This column is written by Josh Elliot, head of operations at Modzy.
While governments and other organizations continue to debate and design macro-level artificial intelligence policy, regulations and ethical frameworks, it is on us to responsibly deploy AI today. If your organization has an established governance function, you’re likely already exploiting the opportunities associated with AI. If not, you might be missing out and unnecessarily putting your organization at risk.
For some, “governance” is viewed as bureaucracy or an obstacle. To the employee jazzed about tinkering with new technologies, it may be discouraging. However, seasoned AI practitioners know that proactive governance not only protects them from decisions made — but when done right — it spurs innovation, optimizes resources and helps realize project or organization benefits.
Before exploring how to make that happen, let’s get on the same page.
What is AI governance?
Let’s agree to use an industry accepted definition from ISACA as the basis for thinking about AI governance. Good governance results in a culture of strategic planning, risk management, resource management and performance management that leads to sustained value creation. The culture is substantiated by a systemic approach that ensures stakeholder needs are considered, decision authorities establish priorities and direction, and performance and compliance is monitored.
Like other corporate processes, AI governance takes a long view. Organizations deploying AI need to provide guidelines for efforts that promote explainability, transparency and accountability — and ensure consistency into the future. When employees have clarity around scope, roles and decision authorities, and the enablers that make it effective, organizations are positioned to see the best results and respond to change.
As the scale of AI and associated opportunities and risk grows, AI governance becomes everyone’s responsibility. Now, it’s incumbent upon organizations to provide the enablers that make it possible — even easy — for everyone to meet that expectation.
The answer to putting AI governance to work for you is simple, even elegant: embed it.
Embedding AI governance
The concept of embedding governance into the AI ecosystem is gaining ground, and with the right processes and tools in place, organizations will be positioned to easily adapt to any evolving legal frameworks and regulations. Here are five suggestions you and your organization can follow to begin embedding AI governance in your organization:
1. Define and communicate corporate AI guidelines that espouse the values and principles of your organization, as well as the decision rights and processes for AI deployment based on application context and scale of stakeholder impact. This should be developed and reviewed by an interdisciplinary group and ultimately approved and regularly updated by an organization’s corporate governance body.
2. Create a development environment of pre-approved machine learning training data sets and tools that data scientists and technologists can access and use to hone their tradecraft and experiment with new AI techniques. Also, establish processes for proposing, evaluating and adding new data sets that are trusted, fair and respect human rights.
3. Set up automated workflows or easy-to-follow templates for your employees to propose new AI applications and create AI model design checklists that encourage good AI systems engineering principles, critical thinking around stakeholder implications and unintended consequences, and other topics like data use and intellectual property rights. This level of guidance can open the door to new possibilities and better-quality solutions as well as reduce the risk associated with shadow AI.
4. Plan and design for modular AI model deployment and a robust API/SDK at the onset. When teams employ this design technique, it not only allows them to focus on what they like doing best — building really cool models — but it also results in other benefits such as, avoiding software vendor lock-in, supporting due diligence reviews of models before deployment and making it easy to swap out or upgrade AI models in the future without extensive system redesigns. Look for AI technologies that make deploying containerized AI models intuitive, as well as include extensibility features that enable interoperability and reuse across the organization.

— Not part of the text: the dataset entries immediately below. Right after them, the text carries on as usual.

open B7Prop1Explicit B7Eq78Linearization
open B7Prop2Explicit (unitaryUnits)
open B8Ineq132 (BondTouches)
open B8Eq155JBound (Jcur)
open B8Eq146AExpansion (plaqCovDeriv)
open B8LeafModelZd (ZdIdx)
open B9SupplySockB9P3ZdLetters (OpsZd deltaAOf)
open B9SupplySockB9P3ZdLettersOmega (OnDom restrictDom restrictDom_of restrictDom_of_not)
open B9SupplySockB9P3ZdAt (InvAt GopAddAt)
open B9Eq321LandauProjectionZd (opsLandau)
open B9Eq326GaugeTermSquareZd (sum_finsum_re_trace_Jcur_nonneg opsLandau_DRDs_form_nonneg)

-- `Site` alone could resolve to the torus sites of `Setup.lean`; re-export the `ℤ^d` sites of `B7Prop1Explicit`.
export B7Prop1Explicit (Site)

variable {d : ℕ} {𝔸 : Type*} [CStarAlgebra 𝔸]

/-! ## §1  The field class `E(Ω₀)` as a carrier: bond fields vanishing off the bonds with an end-point in `Ω₀` -/

section Carrier

variable (Ω₀ : Set (Site d))

/-- **THE FIELD CLASS `E(Ω₀)` AS A REAL SUBSPACE**: bond fields `ℤᵈ × {directions} → 𝔸` vanishing at every bond `⟨y, y + e_τ⟩` with no end-point in
`Ω₀` — the Dirichlet reading «Ω₀Δ_aΩ₀» of (3.27) with B8's bond convention (the first clause of `B9SupplySockB9P3ZdLettersOmega.OnDom`).
[cite: Balaban1985BackgroundPropagators, (3.27) p.395; Balaban1985RegularSpaces, p.77 (bond convention)] -/
def domSub : Submodule ℝ (Site d → Fin d → 𝔸) where
  carrier := {A | ∀ (y : Site d) (τ : Fin d), ¬ BondTouches Ω₀ y τ → A y τ = 0}
  add_mem' := by
    intro A B hA hB y τ h
    rw [Pi.add_apply, Pi.add_apply, hA y τ h, hB y τ h, add_zero]
  zero_mem' := fun _ _ _ => rfl
  smul_mem' := by
    intro c A hA y τ h
    rw [Pi.smul_apply, Pi.smul_apply, hA y τ h, smul_zero]

/-- the first clause of `OnDom` IS membership in `E(Ω₀)`. [cite: Balaban1985BackgroundPropagators, (3.27) p.395 (bookkeeping)] -/
theorem mem_domSub_of_onDom {L m : ℕ} {η : ℝ} {Ω : ℕ → Set (Site d)} {A : Site d → Fin d → 𝔸} (hA : OnDom L m η Ω A) :
    A ∈ domSub (𝔸 := 𝔸) (Ω 0) := hA.1

/-- **`𝟙_{Ω₀}J ∈ E(Ω₀)`** for every bond field `J`. [cite: Balaban1985BackgroundPropagators, (3.27) p.395 («Ω₀ denotes also the characteristic function»)] -/
theorem restrictDom_mem_domSub (J : Site d → Fin d → 𝔸) : restrictDom Ω₀ J ∈ domSub (𝔸 := 𝔸) Ω₀ :=
  fun _ _ h => restrictDom_of_not J h

/-- `𝟙_{Ω₀}A = A` for `A ∈ E(Ω₀)`. [cite: Balaban1985BackgroundPropagators, (3.27) p.395 (bookkeeping)] -/
theorem restrictDom_eq_self_of_mem {A : Site d → Fin d → 𝔸} (hA : A ∈ domSub (𝔸 := 𝔸) Ω₀) : restrictDom Ω₀ A = A := by
  funext y τ
  by_cases h : BondTouches Ω₀ y τ
  · exact restrictDom_of A h
  · rw [restrictDom_of_not A h, hA y τ h]

/-- `𝟙_{Ω₀}` is additive. [cite: Balaban1985BackgroundPropagators, (3.27) p.395 (bookkeeping)] -/
theorem restrictDom_add' (J₁ J₂ : Site d → Fin d → 𝔸) : restrictDom Ω₀ (J₁ + J₂) = restrictDom Ω₀ J₁ + restrictDom Ω₀ J₂ := by
  funext y τ
  by_cases h : BondTouches Ω₀ y τ
  · rw [Pi.add_apply, Pi.add_apply, restrictDom_of _ h, restrictDom_of _ h, restrictDom_of _ h, Pi.add_apply, Pi.add_apply]
  · rw [Pi.add_apply, Pi.add_apply, restrictDom_of_not _ h, restrictDom_of_not _ h, restrictDom_of_not _ h, add_zero]

/-- `𝟙_{Ω₀}` is ℝ-homogeneous. [cite: Balaban1985BackgroundPropagators, (3.27) p.395 (bookkeeping)] -/
theorem restrictDom_smul' (c : ℝ) (J : Site d → Fin d → 𝔸) : restrictDom Ω₀ (c • J) = c • restrictDom Ω₀ J := by
  funext y τ
  by_cases h : BondTouches Ω₀ y τ
  · rw [Pi.smul_apply, Pi.smul_apply, restrictDom_of _ h, restrictDom_of _ h, Pi.smul_apply, Pi.smul_apply]
  · rw [Pi.smul_apply, Pi.smul_apply, restrictDom_of_not _ h, restrictDom_of_not _ h, smul_zero]

/-- **`𝟙_{Ω₀}` AS A LINEAR MAP INTO `E(Ω₀)`.** [cite: Balaban1985BackgroundPropagators, (3.27) p.395 («Ω₀ denotes also the characteristic function»)] -/
def restrictLin : (Site d → Fin d → 𝔸) →ₗ[ℝ] domSub (𝔸 := 𝔸) Ω₀ where
  toFun J := ⟨restrictDom Ω₀ J, restrictDom_mem_domSub Ω₀ J⟩
  map_add' J₁ J₂ := Subtype.ext (restrictDom_add' Ω₀ J₁ J₂)
  map_smul' c J := Subtype.ext (restrictDom_smul' Ω₀ c J)

/-- `restrictLin`, unfolded. [cite: Balaban1985BackgroundPropagators, (3.27) p.395 (bookkeeping)] -/
theorem restrictLin_coe (J : Site d → Fin d → 𝔸) : (restrictLin (𝔸 := 𝔸) Ω₀ J : Site d → Fin d → 𝔸) = restrictDom Ω₀ J := rfl

omit [CStarAlgebra 𝔸] in
/-- **A FINITE `Ω₀` HAS FINITELY MANY BONDS** (each bond with an end-point in `Ω₀` is `⟨y, y + e_τ⟩` with `y ∈ Ω₀` or `y + e_τ ∈ Ω₀`).
[cite: Balaban1985RegularSpaces, p.77 (bond convention)] -/
theorem setOf_bondTouches_finite {Ω₀ : Set (Site d)} (hΩ : Ω₀.Finite) : {b : Site d × Fin d | BondTouches Ω₀ b.1 b.2}.Finite := by
  have h1 : (Ω₀ ×ˢ (Set.univ : Set (Fin d))).Finite := hΩ.prod Set.finite_univ
  have h2 : ((fun p : Site d × Fin d => (p.1 - e p.2, p.2)) '' (Ω₀ ×ˢ (Set.univ : Set (Fin d)))).Finite := h1.image _
  refine (h1.union h2).subset fun b hb => ?_
  rcases hb with hb | hb
  · exact Or.inl ⟨hb, Set.mem_univ _⟩
  · refine Or.inr ⟨(b.1 + e b.2, b.2), ⟨hb, Set.mem_univ _⟩, ?_⟩
    simp only [add_sub_cancel_right, Prod.mk.eta]

/-- **`E(Ω₀)` IS FINITE-DIMENSIONAL** over `ℝ` for a finite `Ω₀` and a finite-dimensional fibre (restriction to the finitely many bonds of `Ω₀` is
injective). [cite: Balaban1985BackgroundPropagators, (3.27) p.395 («(Ω₀Δ_aΩ₀)⁻¹» — a finite matrix for finite Ω₀)] -/
theorem finiteDimensional_domSub [FiniteDimensional ℝ 𝔸] {Ω₀ : Set (Site d)} (hΩ : Ω₀.Finite) :
    FiniteDimensional ℝ (domSub (𝔸 := 𝔸) Ω₀) := by
  haveI : Finite (↥{b : Site d × Fin d | BondTouches Ω₀ b.1 b.2}) := (setOf_bondTouches_finite hΩ).to_subtype
  let res : domSub (𝔸 := 𝔸) Ω₀ →ₗ[ℝ] (↥{b : Site d × Fin d | BondTouches Ω₀ b.1 b.2} → 𝔸) :=
    { toFun := fun A b => (A : Site d → Fin d → 𝔸) b.1.1 b.1.2
      map_add' := fun A B => rfl
      map_smul' := fun c A => rfl }
  refine FiniteDimensional.of_injective res fun A B h => ?_
  apply Subtype.ext
  funext y τ
  by_cases hb : BondTouches Ω₀ y τ
  · exact congr_fun h ⟨(y, τ), hb⟩
  · rw [A.2 y τ hb, B.2 y τ hb]

end Carrier

/-! ## §2  `Δ_a↾Ω₀`, the regularity predicate (Theorem 3.11's conclusion), and `G(U₀) = (Ω₀Δ_aΩ₀)⁻¹` -/

section Green

variable (η : ℝ) (o : OpsZd d 𝔸) (Ω₀ : Set (Site d)) (U₀ : Site d → Fin d → 𝔸ˣ)

/-- **«Δ_a↾Ω₀ = Ω₀Δ_aΩ₀»** on bond fields: `Δ_a(U₀)A = D*_{U₀}D_{U₀}A + Δ′A + DRD*A + Q*aQA` (`deltaAOf`, (3.26) with (3.10), read with the
record's letters `o.Dp ∕ o.DRDs ∕ o.QQ`) followed by the restriction `𝟙_{Ω₀}` to the bonds of `Ω₀` (Dirichlet).
[cite: Balaban1985BackgroundPropagators, (3.26)–(3.27) p.395] -/
def deltaADom (A : Site d → Fin d → 𝔸) : Site d → Fin d → 𝔸 := restrictDom Ω₀ (deltaAOf η o U₀ A)

/-- `Δ_a↾Ω₀`, unfolded at a bond. [cite: Balaban1985BackgroundPropagators, (3.27) p.395 (bookkeeping)] -/
theorem deltaADom_apply (A : Site d → Fin d → 𝔸) (y : Site d) (τ : Fin d) :
    deltaADom η o Ω₀ U₀ A y τ = restrictDom Ω₀ (deltaAOf η o U₀ A) y τ := rfl

/-- ★ **THE REGULARITY PREDICATE AT ONE BACKGROUND** — Theorem 3.11's conclusion for `Δ_a`, `G` in its qualitative form: «`Δ_a(U₀)↾Ω₀` agrees on
`E(Ω₀)` with an INVERTIBLE ℝ-linear operator of `E(Ω₀)`» (so that `G(U₀) = (Ω₀Δ_aΩ₀)⁻¹` of (3.27) exists).  NOT asserted — a `Prop` the consumer
supplies (print: «It will be proved later (Theorem 3.11) with the restrictions on U described below»).
[cite: Balaban1985BackgroundPropagators, p.394 (after (3.25)), Thm 3.11 p.416, (3.27) p.395] -/
def RegularAt (η : ℝ) (o : OpsZd d 𝔸) (Ω₀ : Set (Site d)) (U₀ : Site d → Fin d → 𝔸ˣ) : Prop :=
  ∃ Φ : domSub (𝔸 := 𝔸) Ω₀ →ₗ[ℝ] domSub (𝔸 := 𝔸) Ω₀,
    (∀ A : domSub (𝔸 := 𝔸) Ω₀, (Φ A : Site d → Fin d → 𝔸) = deltaADom η o Ω₀ U₀ A) ∧ Function.Bijective Φ

/-- the invertible operator of `RegularAt`, as a linear equivalence of `E(Ω₀)`. [cite: Balaban1985BackgroundPropagators, (3.27) p.395] -/
def deltaAEquiv (h : RegularAt η o Ω₀ U₀) : domSub (𝔸 := 𝔸) Ω₀ ≃ₗ[ℝ] domSub (𝔸 := 𝔸) Ω₀ :=
  LinearEquiv.ofBijective (Classical.choose h) (Classical.choose_spec h).2

/-- the equivalence acts as `Δ_a↾Ω₀`. [cite: Balaban1985BackgroundPropagators, (3.27) p.395 (bookkeeping)] -/
theorem deltaAEquiv_coe (h : RegularAt η o Ω₀ U₀) (A : domSub (𝔸 := 𝔸) Ω₀) :
    (deltaAEquiv η o Ω₀ U₀ h A : Site d → Fin d → 𝔸) = deltaADom η o Ω₀ U₀ A := by
  rw [deltaAEquiv, LinearEquiv.ofBijective_apply]
  exact (Classical.choose_spec h).1 A

open Classical in
/-- ★ **`G(U₀) = (Ω₀Δ_aΩ₀)⁻¹`, THE PROPAGATOR LETTER AS AN OBJECT** ((3.27)): on a bond field `J`, restrict to the bonds of `Ω₀` and apply the inverse of
the invertible operator `Δ_a(U₀)↾Ω₀` of `E(Ω₀)` — when `RegularAt` (Theorem 3.11's regime); `0` otherwise (no claim there).  Built from WHATEVER co-letters
`Dp ∕ DRDs ∕ QQ` the record `o` carries. [cite: Balaban1985BackgroundPropagators, (3.27) p.395, Thm 3.11 p.416; Balaban1985RegularSpaces, (1.58) p.86] -/
def gopZd (J : Site d → Fin d → 𝔸) : Site d → Fin d → 𝔸 :=
  if h : RegularAt η o Ω₀ U₀ then ((deltaAEquiv η o Ω₀ U₀ h).symm (restrictLin Ω₀ J) : domSub (𝔸 := 𝔸) Ω₀) else 0

/-- `G(U₀)` in the regime: the inverse applied to `𝟙_{Ω₀}J`. [cite: Balaban1985BackgroundPropagators, (3.27) p.395 (bookkeeping)] -/
theorem gopZd_of_regularAt (h : RegularAt η o Ω₀ U₀) (J : Site d → Fin d → 𝔸) :
    gopZd η o Ω₀ U₀ J = ((deltaAEquiv η o Ω₀ U₀ h).symm (restrictLin Ω₀ J) : domSub (𝔸 := 𝔸) Ω₀) := by
  rw [gopZd, dif_pos h]

/-- `G(U₀) = 0` outside the regime (no claim). [cite: Balaban1985BackgroundPropagators, (3.27) p.395 (bookkeeping)] -/
theorem gopZd_of_not_regularAt (h : ¬ RegularAt η o Ω₀ U₀) (J : Site d → Fin d → 𝔸) : gopZd η o Ω₀ U₀ J = 0 := by
  rw [gopZd, dif_neg h]

/-- **`G(U₀)` IS ADDITIVE IN `J`, ALWAYS** (a linear inverse composed with `𝟙_{Ω₀}` in the regime, `0` outside).
[cite: Balaban1985BackgroundPropagators, (3.27) p.395] -/
theorem gopZd_add (J₁ J₂ : Site d → Fin d → 𝔸) : gopZd η o Ω₀ U₀ (J₁ + J₂) = gopZd η o Ω₀ U₀ J₁ + gopZd η o Ω₀ U₀ J₂ := by
  by_cases h : RegularAt η o Ω₀ U₀
  · rw [gopZd_of_regularAt η o Ω₀ U₀ h, gopZd_of_regularAt η o Ω₀ U₀ h, gopZd_of_regularAt η o Ω₀ U₀ h, map_add, map_add,
      Submodule.coe_add]
  · rw [gopZd_of_not_regularAt η o Ω₀ U₀ h, gopZd_of_not_regularAt η o Ω₀ U₀ h, gopZd_of_not_regularAt η o Ω₀ U₀ h, add_zero]

/-- `G(U₀)J ∈ E(Ω₀)` (Dirichlet: the propagator's output lives on the bonds of `Ω₀`). [cite: Balaban1985BackgroundPropagators, (3.27) p.395 («(Ω₀Δ_aΩ₀)⁻¹»)] -/
theorem gopZd_mem_domSub (J : Site d → Fin d → 𝔸) : gopZd η o Ω₀ U₀ J ∈ domSub (𝔸 := 𝔸) Ω₀ := by
  by_cases h : RegularAt η o Ω₀ U₀
  · rw [gopZd_of_regularAt η o Ω₀ U₀ h]
    exact Submodule.coe_mem _
  · rw [gopZd_of_not_regularAt η o Ω₀ U₀ h]
    exact Submodule.zero_mem _

/-- ★★ **(3.27) AS B8 (1.58) USES IT: `G(U₀)(Δ_a(U₀)A) = A` ON `E(Ω₀)`** — in Theorem 3.11's regime (`RegularAt`), for `A ∈ E(Ω₀)` and ANY bond field `J`
agreeing with `Δ_a(U₀)A` on the bonds of `Ω₀`, `G(U₀)J = A`. [cite: Balaban1985BackgroundPropagators, (3.27) p.395; Balaban1985RegularSpaces, (1.58) p.86] -/
theorem gopZd_apply_eq_of_regularAt (h : RegularAt η o Ω₀ U₀) {A : Site d → Fin d → 𝔸} (hA : A ∈ domSub (𝔸 := 𝔸) Ω₀)
    {J : Site d → Fin d → 𝔸} (hJ : ∀ (y : Site d) (τ : Fin d), BondTouches Ω₀ y τ → J y τ = deltaAOf η o U₀ A y τ) :
    gopZd η o Ω₀ U₀ J = A := by
  rw [gopZd_of_regularAt η o Ω₀ U₀ h]
  -- `𝟙_{Ω₀}J = (Δ_a↾Ω₀)A = Φ ⟨A, hA⟩`
  have hres : restrictLin (𝔸 := 𝔸) Ω₀ J = deltaAEquiv η o Ω₀ U₀ h ⟨A, hA⟩ := by
    apply Subtype.ext
    rw [restrictLin_coe, deltaAEquiv_coe]
    funext y τ
    by_cases hb : BondTouches Ω₀ y τ
    · rw [restrictDom_of J hb, deltaADom_apply, restrictDom_of _ hb, hJ y τ hb]
    · rw [restrictDom_of_not J hb, deltaADom_apply, restrictDom_of_not _ hb]
  rw [hres, LinearEquiv.symm_apply_apply]

end Green

/-! ## §3  The record edit `withGopZd`; the binders `GopAddAt` (proved) and `InvAt` (from Theorem 3.11 at the member) -/

section Record

variable {L : ℕ}

/-- **THE LETTER FAMILY WITH A GENUINE `G(U₀)`**: `ops` with its `Gop` field replaced, at every member `(M, i, m)`, by `gopZd i.η (ops M i m) (i.Ω 0)` —
print's `(Ω₀Δ_aΩ₀)⁻¹` for the member's `Ω₀ = i.Ω 0`, `η = i.η` and the record's OWN co-letters `Dp ∕ DRDs ∕ QQ` (untouched).
[cite: Balaban1985BackgroundPropagators, (3.27) p.395, (3.26) p.395] -/
def withGopZd (ops : ℝ → ZdIdx d L → ℕ → OpsZd d 𝔸) : ℝ → ZdIdx d L → ℕ → OpsZd d 𝔸 :=
  fun M i m => { ops M i m with Gop := fun U₀ J => gopZd i.η (ops M i m) (i.Ω 0) U₀ J }

variable (ops : ℝ → ZdIdx d L → ℕ → OpsZd d 𝔸) (M : ℝ) (i : ZdIdx d L) (m : ℕ)

/-- the `Gop` field of `withGopZd ops`, unfolded. [cite: Balaban1985BackgroundPropagators, (3.27) p.395 (bookkeeping)] -/
theorem withGopZd_Gop (U₀ : Site d → Fin d → 𝔸ˣ) (J : Site d → Fin d → 𝔸) :
    (withGopZd ops M i m).Gop U₀ J = gopZd i.η (ops M i m) (i.Ω 0) U₀ J := rfl

/-- the `Dp` field is untouched. [cite: Balaban1985BackgroundPropagators, (3.10) p.392] -/
theorem withGopZd_Dp : (withGopZd ops M i m).Dp = (ops M i m).Dp := rfl

/-- the `DRDs` field is untouched. [cite: Balaban1985BackgroundPropagators, (3.26) p.395] -/
theorem withGopZd_DRDs : (withGopZd ops M i m).DRDs = (ops M i m).DRDs := rfl

/-- the `QQ` field is untouched. [cite: Balaban1985BackgroundPropagators, (3.16) p.393] -/
theorem withGopZd_QQ : (withGopZd ops M i m).QQ = (ops M i m).QQ := rfl

/-- `Δ_a` of the edited record is `Δ_a` of the record (it never reads `Gop`). [cite: Balaban1985BackgroundPropagators, (3.26) p.395] -/
theorem deltaAOf_withGopZd (U₀ : Site d → Fin d → 𝔸ˣ) (A : Site d → Fin d → 𝔸) :
    deltaAOf i.η (withGopZd ops M i m) U₀ A = deltaAOf i.η (ops M i m) U₀ A := rfl

/-- ★★ **THE BINDER `GopAddAt` HOLDS FOR THE GENUINE LETTER AT EVERY MEMBER, WITH NO HYPOTHESIS** — `G(U₀)(J₁ + J₂) = G(U₀)J₁ + G(U₀)J₂` for every
background and all bond fields. [cite: Balaban1985BackgroundPropagators, (3.27) p.395] -/
theorem gopAddAt_withGopZd : GopAddAt L (withGopZd ops) M i m := by
  intro U₀ J₁ J₂
  exact gopZd_add i.η (ops M i m) (i.Ω 0) U₀ J₁ J₂

variable {I : Type} (bg : I → B9.Backgrounds) (mem : ℝ → ZdIdx d L → ℕ → I)
variable (ιCfg : ∀ (M : ℝ) (i : ZdIdx d L) (m : ℕ) (U₀ : Site d → Fin d → 𝔸ˣ),
  (∀ x κ, U₀ x κ ∈ unitaryUnits 𝔸) → (bg (mem M i m)).Cfg)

5. Incorporate technologies to manage your AI models and monitor their performance in real-time, looking for indicators of model drift, bias and adversarial attacks, while also providing role-based access and the requisite levels of logging and explainability to support audits and address questions from regulators. Model management technologies also enable greater awareness of AI use across an organization, quickly revealing any duplication of effort that could save time and resources.
A robust AI governance program should empower employees to focus on bigger picture objectives, long-term goals and priorities, while also ensuring that your AI is explainable, transparent and accountable. Embedding governance enablers takes away a lot of the dirty work, making it easier to leverage AI across the enterprise, so employees are more likely to follow protocol and spend more time on analysis and discovery of insights.
Remember, when AI governance best practices are followed, confidence in, and use of, AI increases.
As Modzy’s head of operations, Josh Elliot brings more than 20 years of experience developing and executing business strategy, overseeing technical delivery and creating new solutions for civil, defense and commercial markets. He is passionate about driving new and evolving technologies in data science and AI with a unique partnership approach extended to both industry colleagues and customers. He is also certified in governance of enterprise information technology through ISACA.